Questions et Réponses

Sénat de Belgique


Bulletin 2-27

SESSION DE 2000-2001

Questions posées par les Sénateurs et réponses données par les Ministres

(Fr.): Question posée en français - (N.): Question posée en néerlandais


Ministre de la Protection de la consommation, de la Santé publique et de l'Environnement

Question nº 878 de M. Destexhe du 16 novembre 2000 (Fr.) :
Art de guérir. ­ Psychologues cliniciens. ­ Parcellisation.

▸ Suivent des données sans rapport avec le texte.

import Summits.BirchSwinnertonDyer.BirchSwinnertonDyer.Theorems.BiquadraticEisensteinDescentEisensteinHeartFlatCMInertBadKPrimeRangeCharacter
import Summits.BirchSwinnertonDyer.BirchSwinnertonDyer.Theorems.BiquadraticEisensteinDescentEisensteinHeartFlatCMInertBadKPrimeRangeAvatar
import Summits.BirchSwinnertonDyer.BirchSwinnertonDyer.Theorems.BiquadraticEisensteinDescentEisensteinHeartFlatCMInertBadKPrimeRangeInfinite
import HarnessLib

set_option linter.dupNamespace false -- `Summit.BirchSwinnertonDyer.BirchSwinnertonDyer.Theorems.…` (summit = sub, D-0017)
set_option autoImplicit false

/-!
# Hsieh's range has a NON-TORSION point at EVERY ODD prime — the range witness of cruxes 21341 / 19225 as a theorem

Routes `InertBadSignedBranches` / `BiquadraticEisensteinDescent` (cell `pub/bsd-wall`, width seat `bsd-wall-cm-bed-w1` g21).
THEOREMS ONLY; supports, does not close, stmt-BirchSwinnertonDyer-19225 (`InertBadAtThree`) — and serves stmt-BirchSwinnertonDyer-21341
(`EisensteinHeartFlatCMInertBadKPrime`) identically.

Skeleton v8.2 of crux 21341 (`Cruxes/EisensteinHeartFlatCMInertBadKPrime/Lines/hsieh_lambda.lean`, lead `bsd-wall-cm-bed-p1` g11) reshaped
the crux's one research stub along the seam every proof must cross: Hsieh's range
`R = {(χ, r) : χ everywhere unramified of type (n, −n), n ≥ 1, r a p-adic avatar of χ through the anticyclotomic κ}`
must contain a point whose node `r(γ) − 1` is NOT of finite order (so `R` is infinite; on a finite node set the divisibility
`∃ m, p^m · Ch ⊆ (G)` for EVERY `G` is false). The three kernel stubs R1/R2/R3 of that seam are tree theorems
(`…RangeCharacter.stub_rangeCharacter` p719262, `…RangeAvatar.stub_rangeAvatar` p719120, `…RangeInfinite.stub_rangeInfinite` p719685),
but their composition `hsiehRangeWitness` lives only in the skeleton (a `Cruxes/` file with a `sorry`, not importable).

This file makes the composition a THEOREM, `exists_rangeWitness_of_ne_two`, at every ODD prime `p` (R1 and R3 have no condition on `p`,
R2 needs `p ≠ 2`): for `K` imaginary quadratic, `κ` ANY anticyclotomic `ℤ_p`-extension with topological generator `γ` and any
`ι′ : ℚ̄_p ≃ ℂ` there are `χ` everywhere unramified of type `(n, −n)`, `n > 0`, and a `p`-adic avatar `r` of `χ` through `κ` with
`avatarValueAt r γ ^ q ≠ 1` for all `q ≥ 1`. It is consumed VERBATIM by the `p = 3` twin (crux 19225, `…InertBadAtThreeOfV4Rr`) and by the
odd-prime form `V4Rr_odd` (`…InertBadAtThreeHeartOfV4RrOdd`), exactly as 21341's `V4R_of_stubs` consumes `hsiehRangeWitness` at `5 ≤ p`.
The `Fact`-instance and `p = 3` / `5 ≤ p` variants are the forms in which the registered stub texts bind `γ` and `p`.

HONEST STATUS: kernel glue of three landed theorems; nothing about any case of BSD is asserted; 19225 / 21341 stay OPEN.
References: [Weil1956] §1–§2; [Greenberg1987] §2; [Washington1997] §13.1; [Hsieh2014Crelle] Prop. 4.9 (the range of the `K′`-line).
-/

noncomputable section

open scoped NumberField
open NumberField IsDedekindDomain Field
  Literature.NumberTheory.GaloisRepresentations Literature.NumberTheory.EllipticCurves

namespace Summit.BirchSwinnertonDyer.BirchSwinnertonDyer.Theorems.InertBadSignedBranchesInertBadAtThreeRangeWitness

open Summit.BirchSwinnertonDyer.BirchSwinnertonDyer.Theorems.BiquadraticEisensteinDescentEisensteinHeartFlatCMInertBadKPrimeRangeCharacter
  (stub_rangeCharacter)
open Summit.BirchSwinnertonDyer.BirchSwinnertonDyer.Theorems.BiquadraticEisensteinDescentEisensteinHeartFlatCMInertBadKPrimeRangeAvatar
  (stub_rangeAvatar)
open Summit.BirchSwinnertonDyer.BirchSwinnertonDyer.Theorems.BiquadraticEisensteinDescentEisensteinHeartFlatCMInertBadKPrimeRangeInfinite
  (stub_rangeInfinite)

/-- **Hsieh's range has a non-torsion point, at every odd prime.** For `K` imaginary quadratic, `p ≠ 2`, `κ` any anticyclotomic
`ℤ_p`-extension of `K` with topological generator `γ`, and `ι′ : ℚ̄_p ≃ ℂ`: there are an everywhere-unramified Hecke character `χ` of
infinity type `(n, −n)`, `n > 0`, and a `p`-adic avatar `r` of `χ` (`IsPAdicAvatarOf ι′ χ r`) factoring through `κ`
(`FactorsThroughZp κ r`) with `avatarValueAt r γ ^ q ≠ 1` for every `q ≥ 1`. = R3 ∘ R2 ∘ R1 (`stub_rangeInfinite` ∘ `stub_rangeAvatar` ∘
`stub_rangeCharacter`); the skeleton glue `hsiehRangeWitness` of 21341 v8.2 as a theorem.
[cite: Weil1956, §1–§2] [cite: Greenberg1987, §2] [cite: Washington1997, §13.1] -/
theorem exists_rangeWitness_of_ne_two (K : Type) [Field K] [NumberField K] (p : ℕ) [Fact p.Prime]
    (hK : IsImaginaryQuadratic K) (hp : p ≠ 2)
    (κ : ZpExtension K p) (hκ : κ.IsAnticyclotomic) (γ : Field.absoluteGaloisGroup K) (hγ : κ.IsTopGenerator γ)
    (ι' : PadicAlgCl p ≃+* ℂ) :
    ∃ (χ : HeckeCharacter K) (n : ℕ) (r : FramedGaloisRep K (PadicAlgCl p) 1), 0 < n ∧
      (∀ v : HeightOneSpectrum (𝓞 K), χ.IsUnramifiedAt v) ∧
      χ.HasInfinityType (fun _ ↦ (n : ℤ)) (fun _ ↦ -(n : ℤ)) ∧
      IsPAdicAvatarOf ι' χ r ∧ FactorsThroughZp κ r ∧ ∀ q : ℕ, 0 < q → avatarValueAt r γ ^ q ≠ 1 := by
  obtain ⟨Ψ, k, hk, hΨt, hΨu⟩ := stub_rangeCharacter K hK
  obtain ⟨χ, n, r, hn, hu, ht, hav, hfac⟩ := stub_rangeAvatar K p hK hp κ hκ ι' Ψ k hk hΨt hΨu
  exact ⟨χ, n, r, hn, hu, ht, hav, hfac, stub_rangeInfinite K p hK κ γ hγ ι' χ n r hn hu ht hav hfac⟩

/-- The same with the topological generator bound by a `Fact` instance — the form in which the registered stub texts of cruxes 21341
(`stub_V4Rr`) and 19225 bind `γ`. [cite: Weil1956, §1–§2] [cite: Washington1997, §13.1] -/
theorem exists_rangeWitness_of_ne_two_of_fact (K : Type) [Field K] [NumberField K] (p : ℕ) [Fact p.Prime]
    (hK : IsImaginaryQuadratic K) (hp : p ≠ 2)
    (κ : ZpExtension K p) (hκ : κ.IsAnticyclotomic) (γ : Field.absoluteGaloisGroup K) [Fact (κ.IsTopGenerator γ)]
    (ι' : PadicAlgCl p ≃+* ℂ) :
    ∃ (χ : HeckeCharacter K) (n : ℕ) (r : FramedGaloisRep K (PadicAlgCl p) 1), 0 < n ∧
      (∀ v : HeightOneSpectrum (𝓞 K), χ.IsUnramifiedAt v) ∧
      χ.HasInfinityType (fun _ ↦ (n : ℤ)) (fun _ ↦ -(n : ℤ)) ∧
      IsPAdicAvatarOf ι' χ r ∧ FactorsThroughZp κ r ∧ ∀ q : ℕ, 0 < q → avatarValueAt r γ ^ q ≠ 1 :=
  exists_rangeWitness_of_ne_two K p hK hp κ hκ γ Fact.out ι'

/-- **The `p = 3` instance** (crux 19225 `InertBadAtThree`): Hsieh's range of an imaginary quadratic `K` on any anticyclotomic
`ℤ_3`-line has a non-torsion point. [cite: Weil1956, §1–§2] [cite: Washington1997, §13.1] -/
theorem exists_rangeWitness_of_eq_three (K : Type) [Field K] [NumberField K] (p : ℕ) [Fact p.Prime]
    (hK : IsImaginaryQuadratic K) (hp : p = 3)
    (κ : ZpExtension K p) (hκ : κ.IsAnticyclotomic) (γ : Field.absoluteGaloisGroup K) [Fact (κ.IsTopGenerator γ)]
    (ι' : PadicAlgCl p ≃+* ℂ) :
    ∃ (χ : HeckeCharacter K) (n : ℕ) (r : FramedGaloisRep K (PadicAlgCl p) 1), 0 < n ∧
      (∀ v : HeightOneSpectrum (𝓞 K), χ.IsUnramifiedAt v) ∧
      χ.HasInfinityType (fun _ ↦ (n : ℤ)) (fun _ ↦ -(n : ℤ)) ∧
      IsPAdicAvatarOf ι' χ r ∧ FactorsThroughZp κ r ∧ ∀ q : ℕ, 0 < q → avatarValueAt r γ ^ q ≠ 1 :=
  exists_rangeWitness_of_ne_two K p hK (by omega) κ hκ γ Fact.out ι'

/-- **The `5 ≤ p` instance** (crux 21341 `EisensteinHeartFlatCMInertBadKPrime`; = the skeleton's `hsiehRangeWitness` as used in
`V4R_of_stubs`). [cite: Weil1956, §1–§2] [cite: Washington1997, §13.1] -/
theorem exists_rangeWitness_of_five_le (K : Type) [Field K] [NumberField K] (p : ℕ) [Fact p.Prime]
    (hK : IsImaginaryQuadratic K) (hp : 5 ≤ p)
    (κ : ZpExtension K p) (hκ : κ.IsAnticyclotomic) (γ : Field.absoluteGaloisGroup K) [Fact (κ.IsTopGenerator γ)]
    (ι' : PadicAlgCl p ≃+* ℂ) :
    ∃ (χ : HeckeCharacter K) (n : ℕ) (r : FramedGaloisRep K (PadicAlgCl p) 1), 0 < n ∧
      (∀ v : HeightOneSpectrum (𝓞 K), χ.IsUnramifiedAt v) ∧
      χ.HasInfinityType (fun _ ↦ (n : ℤ)) (fun _ ↦ -(n : ℤ)) ∧
      IsPAdicAvatarOf ι' χ r ∧ FactorsThroughZp κ r ∧ ∀ q : ℕ, 0 < q → avatarValueAt r γ ^ q ≠ 1 :=
  exists_rangeWitness_of_ne_two K p hK (by omega) κ hκ γ Fact.out ι'

/-! ### Hsieh's range has INFINITELY MANY NODES (appended, w1 g21) -/

section InfiniteNodes

open Summit.BirchSwinnertonDyer.Rank1Residual.X11b.Three.LambdaSupply

/-- **Hsieh's range has infinitely many nodes, at every odd prime.** For `K` imaginary quadratic, `p ≠ 2`, `κ` any anticyclotomic
`ℤ_p`-extension with topological generator `γ` and `ι′ : ℚ̄_p ≃ ℂ`, the set of NODES `avatarValueAt r γ ∈ ℂ_p` of the points `(χ, n, r)` of
Hsieh's range (`χ` everywhere unramified of type `(n, −n)`, `n > 0`, `r` a `p`-adic avatar of `χ` through `κ`) is INFINITE: the powers
`(χ^q, qn, e ∘ ψ^q)`, `q ≥ 1`, of the witness `(χ, n, r = e ∘ ψ)` of `exists_rangeWitness_of_ne_two` are again range points
(`isUnramifiedAt_pow'`, `HasInfinityType.pow_nat`, `isPAdicAvatarOf_pow`, `factorsThroughZp_unitsChar_iff`) with nodes `u^q`
(`avatarValueAt_unitsChar_pow`), pairwise distinct because `u = ψ(γ)` is not of finite order (`injective_pow_iff_not_isOfFinOrder`). This is
the precise form of «the range is infinite» used by every proof of the cruxes: on a FINITE node set the divisibility `∃ m, p^m · Ch ⊆ (G)` for
EVERY admissible `G` is false (add `H · ∏ (T − (u_i − 1))` to `G`). [cite: Weil1956, §1–§2] [cite: Washington1997, §13.1] -/
theorem infinite_rangeNodes_of_ne_two (K : Type) [Field K] [NumberField K] (p : ℕ) [Fact p.Prime]
    (hK : IsImaginaryQuadratic K) (hp : p ≠ 2)
    (κ : ZpExtension K p) (hκ : κ.IsAnticyclotomic) (γ : Field.absoluteGaloisGroup K) (hγ : κ.IsTopGenerator γ)
    (ι' : PadicAlgCl p ≃+* ℂ) :
    Set.Infinite {u : ℂ_[p] | ∃ (χ : HeckeCharacter K) (n : ℕ) (r : FramedGaloisRep K (PadicAlgCl p) 1), 0 < n ∧
      (∀ v : HeightOneSpectrum (𝓞 K), χ.IsUnramifiedAt v) ∧
      χ.HasInfinityType (fun _ ↦ (n : ℤ)) (fun _ ↦ -(n : ℤ)) ∧
      IsPAdicAvatarOf ι' χ r ∧ FactorsThroughZp κ r ∧ u = avatarValueAt r γ} := by
  obtain ⟨χ, n, r, hn, hu, ht, hav, hfac, hnt⟩ := exists_rangeWitness_of_ne_two K p hK hp κ hκ γ hγ ι'
  -- the currency `r = e ∘ ψ`
  set e := (FramedRep.unitsContinuousMulEquivOfUnique (Fin 1) (PadicAlgCl p) :
    (PadicAlgCl p)ˣ →ₜ* GL (Fin 1) (PadicAlgCl p)) with he
  set ψ : absoluteGaloisGroup K →ₜ* (PadicAlgCl p)ˣ :=
    ((FramedRep.unitsContinuousMulEquivOfUnique (Fin 1) (PadicAlgCl p)).symm :
      GL (Fin 1) (PadicAlgCl p) →ₜ* (PadicAlgCl p)ˣ).comp r with hψ
  have hr : r = e.comp ψ := by rw [hψ, he, comp_symm_comp_eq]
  rw [hr] at hav hfac hnt
  have hχu' : ∀ v : HeightOneSpectrum (𝓞 K), ((p : ℕ) : 𝓞 K) ∉ v.asIdeal → χ.IsUnramifiedAt v := fun v _ => hu v
  refine Set.infinite_of_injective_forall_mem (f := fun q : ℕ ↦ avatarValueAt (e.comp ψ) γ ^ (q + 1)) ?_ ?_
  · -- the nodes `u^(q+1)` are pairwise distinct: `ψ γ` is not of finite order
    have hU : ¬ IsOfFinOrder (ψ γ) := by
      rw [isOfFinOrder_iff_pow_eq_one]
      rintro ⟨q, hq, hq1⟩
      apply hnt q hq
      rw [avatarValueAt_unitsChar, PadicComplex.coe_eq, ← map_pow, ← Units.val_pow_eq_pow_val, hq1, Units.val_one, map_one]
    have hinjU := (injective_pow_iff_not_isOfFinOrder (x := ψ γ)).mpr hU
    intro a b hab
    have hab' : (ψ γ) ^ (a + 1) = (ψ γ) ^ (b + 1) := by
      apply Units.ext
      apply (algebraMap (PadicAlgCl p) ℂ_[p]).injective
      rw [Units.val_pow_eq_pow_val, Units.val_pow_eq_pow_val, map_pow, map_pow, ← PadicComplex.coe_eq,
        ← avatarValueAt_unitsChar]
      exact hab
    exact Nat.succ_injective (hinjU hab')
  · -- every `u^(q+1)` is the node of the range point `(χ^(q+1), (q+1)n, e ∘ ψ^(q+1))`
    intro q
    refine ⟨χ ^ (q + 1), (q + 1) * n, e.comp (ψ ^ (q + 1)), Nat.mul_pos q.succ_pos hn,
      fun v ↦ isUnramifiedAt_pow' (hu v) _, ?_, isPAdicAvatarOf_pow ι' hav hχu' _, ?_, ?_⟩
    · have htq := Summit.BirchSwinnertonDyer.Rank1Residual.X11b.LambdaSupply.HasInfinityType.pow_nat ht (q + 1)
      have e1 : (fun _ : InfinitePlace K ↦ ((q + 1 : ℕ) : ℤ) * (n : ℤ)) = fun _ ↦ (((q + 1) * n : ℕ) : ℤ) := by
        funext w; push_cast; ring
      have e2 : (fun _ : InfinitePlace K ↦ ((q + 1 : ℕ) : ℤ) * -(n : ℤ)) = fun _ ↦ -(((q + 1) * n : ℕ) : ℤ) := by
        funext w; push_cast; ring
      rw [e1, e2] at htq
      exact htq
    · rw [factorsThroughZp_unitsChar_iff] at hfac ⊢
      intro σ hσ
      rw [ContinuousMonoidHom.pow_apply, hfac σ hσ, one_pow]
    · exact (Summit.BirchSwinnertonDyer.Rank1Residual.X11b.LambdaSupply.avatarValueAt_unitsChar_pow ψ γ (q + 1)).symm

end InfiniteNodes

end Summit.BirchSwinnertonDyer.BirchSwinnertonDyer.Theorems.InertBadSignedBranchesInertBadAtThreeRangeWitness

end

Pouvez-vous m'apporter les informations suivantes à propos du projet de loi modifiant l'arrêté royal nº 78 du 10 novembre 1967 relatif à l'exercice de l'art de guérir, de l'art infirmier, des professions paramédicales et aux commissions médicales, en vue de la réglementation de l'exercice de la psychologie clinique ?

Ce projet tient-il compte :

­ du port du titre de psychologue prévu par la loi du 8 novembre 1993;

­ du régime des études universitaires et des grades académiques prévu par le décret du 5 septembre 1994;

­ des qualifications des grades académiques sanctionnant les études universitaires fixées par l'arrêté du gouvernement de la Communauté française du 20 mars 1996;

­ des étudiants porteurs d'un diplôme de l'enseignement supérieur qui ont accès par une passerelle au deuxième cycle des études universitaires en psychologie ?

Envisagez-vous, dans le cadre de cette réglementation spécifique pour les psychologues cliniciens, une concertation avec les autorités académiques des facultés de psychologie ?

Ne craignez-vous pas la parcellisation de l'art de guérir ?

Réponse : Le projet de loi en vue de la réglementation de l'exercice de la psychologie clinique a tenu compte des textes réglementaires existants. L'honorable membre pourra trouver ci-dessous, pour chaque élément de sa question, les commentaires appropriés, à savoir :

1. La loi du 8 novembre 1993 qui est une loi de protection du titre de psychologue. Elle a été élaborée au niveau du ministère des Classes moyennes. Cette loi ne règle pas l'exercice de la profession mais réglemente seulement le port du titre. Le ministre des Classes moyennes n'est pas compétent en matière d'accès aux professions médicales ou paramédicales. De plus, se baser sur les définitions présentes dans cette loi pour réglementer l'exercice de la psychologie clinique permettrait au ministère des Classes moyennes de décider dans l'avenir qui pourrait ou non exercer dans le cadre des professions de santé.

2. Le décret du 5 septembre 1994 relatif au régime des études universitaires et des grades académiques qui réglemente les points suivants :

­ domaines des études universitaires;

­ classification des études universitaires et détermination des grades académiques;

­ habilitations à organiser des études universitaires et à conférer des grades académiques;

­ conditions d'accès aux études universitaires et inscription;

­ examens et jurys;

­ jurys d'enseignement universitaire de la Communauté française;

­ collation des grades académiques et délivrance des diplômes;

­ équivalence des diplômes ou certificats d'études étrangères;

­ dispositions transitoires.

Ce décret traite donc de l'enseignement, qui est effectivement une des compétences communautaires. Le projet de loi réglementant l'exercice de la psychologie clinique traite, comme son nom l'indique, de l'exercice de la profession, qui est une compétence de l'autorité fédérale.

3. L'arrêté du gouvernement de la Communauté française fixant les qualifications des grades académiques qui sanctionnent les études de base de premier et de deuxième cycles ainsi que les qualifications du grade académique de docteur conféré après la soutenance d'une thèse est un arrêté d'exécution du décret du 5 septembre 1994. Ce règlement appelle les mêmes commentaires que ceux visés sous le point 2.

4. Le cas de ces étudiants est pris en compte dans l'article 2 du projet de loi : « Cet agrément ne peut être accordé qu'au porteur d'un diplôme d'enseignement universitaire dans le domaine de la psychologie sanctionnant une formation qui, dans le cadre d'un enseignement de plein exercice, compte au moins cinq années d'étude. » La formation doit être équivalente au diplôme qui s'effectue en cinq ans mais le cas d'une passerelle entre enseignement supérieur et études universitaires n'est pas un obstacle.

La concertation avec les autorités académiques des facultés de psychologie ou des facultés où est enseignée la psychologie a bien entendu accompagné toute la rédaction du projet, et les représentants de la profession y ont également été associés.

Le fait de réglementer une profession compétente qui exerce déjà une fonction parmi les professions de santé me semble plus correspondre à un enrichissement qu'à une parcellisation. La psychologie clinique est déjà reconnue dans de nombreux pays occidentaux. Ajouter un partenaire compétent n'affaiblit ni ne parcellise l'ensemble des professions de la santé qui devront nécessairement travailler de plus en plus dans un cadre multidisciplinaire.